**Instructions to follow**
Would you repeat exactly the part of the listing below that runs from the line containing "end HeckeCharacter" down to the line containing "(8.5)–(8.6) and of", inclusive, and nothing else?
Information provided Block Start
import Mathlib.Analysis.SpecialFunctions.Pow.Deriv
import Literature.NumberTheory.GaloisRepresentations.HeckeCharacter
import Literature.NumberTheory.GaloisRepresentations.ArtinLFunctionContinuationFE
import HarnessLib

/-!
# Archimedean `Γ`-factors of Hecke type have entire inverses; `Λ` entire `⇒` `L` entire

Sibling proof file of `Literature/NumberTheory/GaloisRepresentations/HeckeCharacter.lean`, a step
towards its named fact `heckeLFunction_hasEntireContinuation_of_not_isNormTwist` (Hecke's
theorem: `L(χ, s)` is entire for a unitary Hecke character `χ` which is not a norm twist; Tate
(1950), Thm. 4.4.1 with §4.5; Neukirch, *Algebraic Number Theory*, VII (8.5)–(8.6)).

Both printed proofs deliver the entire function upstairs, for the **completed** L-function:
Neukirch VII (8.5) "`Λ(𝔎, χ, s) = (|d_K| 𝔑(𝔪))^{s/2} L_∞(χ, s) L(𝔎, χ, s)` … is holomorphic on all of
`ℂ`, if `𝔪 ≠ 1` or `p ≠ 0`", with `L_∞(χ, s) = ∏_𝔭 L_𝔭(χ, s)` a product of the factors
`Γ_ℝ(s + ·)`, `Γ_ℂ(s + ·)` of VII (8.3)–(8.4); Tate §4.5 (Cassels–Fröhlich p. 345–346)
"`ζ(f, c‖·‖^s) = ∏_{𝔭 ∈ S} ζ_𝔭(f_𝔭, c_𝔭‖·‖_𝔭^s) · ∏_{𝔭 ∉ S} 𝔑𝔡_𝔭^{-1/2} · ζ(s, χ)`", the
archimedean `ζ_𝔭` being the `Γ`-factors of §2.5.  The descent to `L(χ, s)` itself — the
statement of the named fact — divides by the `Γ`-factor, whose inverse is entire (`1/Γ` is
entire) and which has no zero on `re s > 1`.  This file PROVES that descent in the vocabulary of
`HeckeCharacter.lean` (`HeckeCharacter.archGammaFactor a s = ∏_{w real} Γ_ℝ(s + a_w) ·
∏_{w complex} Γ_ℂ(s + a_w)`, the `Γ`-factor of the named fact `heckeLFunction_functional_equation`):

* `differentiable_Gammaℂ_inv` — `1/Γ_ℂ` is entire (from Mathlib's `1/Γ_ℝ` through
  `Γ_ℝ(s) Γ_ℝ(s + 1) = Γ_ℂ(s)`; the tree's `Complex.Gammaℂ_ne_zero_of_re_pos` of
  `ArtinLFunctionContinuationFE` — the Artin-representation analogue of this file — gives
  `Γ_ℂ(s) ≠ 0` for `re s > 0`);
* `HeckeCharacter.differentiable_archGammaFactor_inv` — `s ↦ γ_a(s)⁻¹` is entire, for all shifts;
* `HeckeCharacter.archGammaFactor_ne_zero` — `γ_a(s) ≠ 0` if `re (s + a_w) > 0` for all `w`; in
  particular on `re s > 1` when `re a_w ≥ 0` (the shifts `δ + iφ`, `|k|/2 + iφ` of a unitary
  character, Neukirch VII (8.3); Tate §2.5);
* `hasEntireContinuation_heckeLFunction_of_completed` — **`Λ` entire `⇒` `L(χ, ·)` entire**: if
  some entire `Λ` agrees with `A^{s/2} γ_a(s) L(χ, s)` on `re s > 1` (`A > 0`, `re a_w ≥ 0`), then
  `heckeLFunction χ` has an entire continuation (`LFunction.HasEntireContinuation`), namely
  `Λ(s) A^{-s/2} γ_a(s)⁻¹`; and the abstract form `LFunction.hasEntireContinuation_of_mul_eq`.

No named fact is introduced.

## References

* J. Tate, *Fourier analysis in number fields and Hecke's zeta-functions* (1950), in
  Cassels–Fröhlich, *Algebraic Number Theory* (1967), Ch. XV, §2.5 and §4.5 (p. 345–346).
  [TateThesis1967]
* J. Neukirch, *Algebraic Number Theory* (1999), Ch. VII (8.3)–(8.6). [NeukirchANT1999]

## Mathlib

`Complex.differentiable_Gammaℝ_inv`, `Complex.Gammaℝ_ne_zero_of_re_pos`,
`Complex.Gammaℝ_mul_Gammaℝ_add_one` (`Analysis/SpecialFunctions/Gamma/Deligne`),
`Differentiable.const_cpow`, `Differentiable.fun_finsetProd`; and from the tree
`Complex.Gammaℂ_ne_zero_of_re_pos` (`ArtinLFunctionContinuationFE`, whose
`exists_differentiable_mul_gammaFactor_eq_one` is the same descent for Artin `Γ`-factors).
-/

noncomputable section

open NumberField Complex

namespace Literature.NumberTheory.GaloisRepresentations

/-! ### `Γ_ℂ` -/

/-- `1 / Γ_ℂ` is entire (`Γ_ℂ(s) = Γ_ℝ(s) Γ_ℝ(s + 1)` and `1 / Γ_ℝ` is entire, Mathlib
`Complex.differentiable_Gammaℝ_inv`). [folklore] -/
theorem differentiable_Gammaℂ_inv : Differentiable ℂ fun s : ℂ => (Gammaℂ s)⁻¹ := by
  have h : (fun s : ℂ => (Gammaℂ s)⁻¹) = fun s => (Gammaℝ s)⁻¹ * (Gammaℝ (s + 1))⁻¹ := by
    funext s
    rw [← Gammaℝ_mul_Gammaℝ_add_one, mul_inv]
  rw [h]
  exact differentiable_Gammaℝ_inv.mul (differentiable_Gammaℝ_inv.comp (differentiable_id.add_const 1))

/-! ### The `Γ`-factor `γ_a` of `HeckeCharacter.lean` -/

namespace HeckeCharacter

universe u

variable {K : Type u} [Field K] [NumberField K]

/-- **The inverse `Γ`-factor is entire**: for every family of shifts `a`,
`s ↦ γ_a(s)⁻¹ = ∏_{w real} Γ_ℝ(s + a_w)⁻¹ ∏_{w complex} Γ_ℂ(s + a_w)⁻¹` is differentiable on `ℂ`.
[cite: NeukirchANT1999, VII (8.3)–(8.5)] -/
theorem differentiable_archGammaFactor_inv (a : InfinitePlace K → ℂ) :
    Differentiable ℂ fun s : ℂ => (archGammaFactor a s)⁻¹ := by
  classical
  have h : (fun s : ℂ => (archGammaFactor a s)⁻¹) = fun s => ∏ w : InfinitePlace K,
      (if w.IsReal then (Gammaℝ (s + a w))⁻¹ else (Gammaℂ (s + a w))⁻¹) := by
    funext s
    rw [archGammaFactor, ← Finset.prod_inv_distrib]
    refine Finset.prod_congr rfl fun w _ => ?_
    split_ifs <;> rfl
  rw [h]
  refine Differentiable.fun_finsetProd fun w _ => ?_
  split_ifs
  · exact differentiable_Gammaℝ_inv.comp (differentiable_id.add_const _)
  · exact differentiable_Gammaℂ_inv.comp (differentiable_id.add_const _)

/-- **The `Γ`-factor has no zeros to the right**: `γ_a(s) ≠ 0` as soon as `re (s + a_w) > 0`
for every archimedean place `w`. [cite: NeukirchANT1999, VII (8.3)–(8.5)] -/
theorem archGammaFactor_ne_zero_of_re_add_pos (a : InfinitePlace K → ℂ) {s : ℂ}
    (hs : ∀ w, 0 < (s + a w).re) : archGammaFactor a s ≠ 0 := by
  classical
  rw [archGammaFactor]
  refine Finset.prod_ne_zero_iff.mpr fun w _ => ?_
  split_ifs
  · exact Gammaℝ_ne_zero_of_re_pos (hs w)
  · exact Gammaℂ_ne_zero_of_re_pos (hs w)

/-- In particular `γ_a(s) ≠ 0` for `re s > 0` when all shifts have `re a_w ≥ 0` — the case of the
shifts `δ + iφ` (`δ ∈ {0, 1}`) and `|k|/2 + iφ` of a unitary Hecke character (Neukirch VII
(8.3); Tate (1950), §2.5). [cite: NeukirchANT1999, VII (8.3)] -/
theorem archGammaFactor_ne_zero (a : InfinitePlace K → ℂ) (ha : ∀ w, 0 ≤ (a w).re) {s : ℂ}
    (hs : 0 < s.re) : archGammaFactor a s ≠ 0 :=
  archGammaFactor_ne_zero_of_re_add_pos a fun w => by
    rw [add_re]
    linarith [ha w]

end HeckeCharacter

/-! ### `Λ` entire `⇒` `L` entire -/

/-- Abstract descent: if `Λ` is entire, `B` is entire, and `f = Λ · B` on `re s > 1`, then `f`
has an entire continuation (namely `Λ · B`). [folklore] -/
theorem LFunction.hasEntireContinuation_of_mul_eq {f Λ B : ℂ → ℂ} (hΛ : Differentiable ℂ Λ)
    (hB : Differentiable ℂ B) (h : ∀ s : ℂ, 1 < s.re → Λ s * B s = f s) :
    LFunction.HasEntireContinuation f :=
  ⟨fun s => Λ s * B s, hΛ.mul hB, h⟩

section Completed

universe u

variable {K : Type u} [Field K] [NumberField K]

/-- **`Λ(χ, ·)` entire `⇒` `L(χ, ·)` entire** (the last step of Neukirch VII (8.5)–(8.6) and of
Tate (1950), §4.5, in the vocabulary of `HeckeCharacter.lean`): if an entire `Λ` satisfies
`Λ(s) = A^{s/2} γ_a(s) L(χ, s)` for `re s > 1`, with `A > 0` and shifts of non-negative real
part, then `heckeLFunction χ` has an entire continuation, namely `s ↦ Λ(s) A^{-s/2} γ_a(s)⁻¹`
(`A^{-s/2}` and `γ_a⁻¹` are entire, and `A^{s/2} γ_a(s) ≠ 0` on `re s > 1`).
[cite: NeukirchANT1999, VII (8.5)–(8.6)] [cite: TateThesis1967, §4.5] -/
theorem hasEntireContinuation_heckeLFunction_of_completed (χ : HeckeCharacter K) {A : ℝ}
    (hA : 0 < A) {a : InfinitePlace K → ℂ} (ha : ∀ w, 0 ≤ (a w).re) {Λ : ℂ → ℂ}
    (hΛ : Differentiable ℂ Λ)
    (hagree : ∀ s : ℂ, 1 < s.re →
      Λ s = (A : ℂ) ^ (s / 2) * HeckeCharacter.archGammaFactor a s * heckeLFunction χ s) :
    LFunction.HasEntireContinuation (heckeLFunction χ) := by
  have hA0 : (A : ℂ) ≠ 0 := ofReal_ne_zero.mpr hA.ne'
  refine LFunction.hasEntireContinuation_of_mul_eq hΛ
    (B := fun s => (A : ℂ) ^ (-(s / 2)) * (HeckeCharacter.archGammaFactor a s)⁻¹) ?_ fun s hs => ?_
  · exact (((differentiable_id.div_const 2).neg).const_cpow (Or.inl hA0)).mul
      (HeckeCharacter.differentiable_archGammaFactor_inv a)
  · have hγ : HeckeCharacter.archGammaFactor a s ≠ 0 :=
      HeckeCharacter.archGammaFactor_ne_zero a ha (by linarith)
    have hAs : (A : ℂ) ^ (s / 2) ≠ 0 := fun h => hA0 ((cpow_eq_zero_iff _ _).mp h).1
    rw [hagree s hs, cpow_neg]
    field_simp

end Completed

end Literature.NumberTheory.GaloisRepresentations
Information provided Block End
**Response to this exercise**
end HeckeCharacter

/-! ### `Λ` entire `⇒` `L` entire -/

/-- Abstract descent: if `Λ` is entire, `B` is entire, and `f = Λ · B` on `re s > 1`, then `f`
has an entire continuation (namely `Λ · B`). [folklore] -/
theorem LFunction.hasEntireContinuation_of_mul_eq {f Λ B : ℂ → ℂ} (hΛ : Differentiable ℂ Λ)
    (hB : Differentiable ℂ B) (h : ∀ s : ℂ, 1 < s.re → Λ s * B s = f s) :
    LFunction.HasEntireContinuation f :=
  ⟨fun s => Λ s * B s, hΛ.mul hB, h⟩

section Completed

universe u

variable {K : Type u} [Field K] [NumberField K]

/-- **`Λ(χ, ·)` entire `⇒` `L(χ, ·)` entire** (the last step of Neukirch VII (8.5)–(8.6) and of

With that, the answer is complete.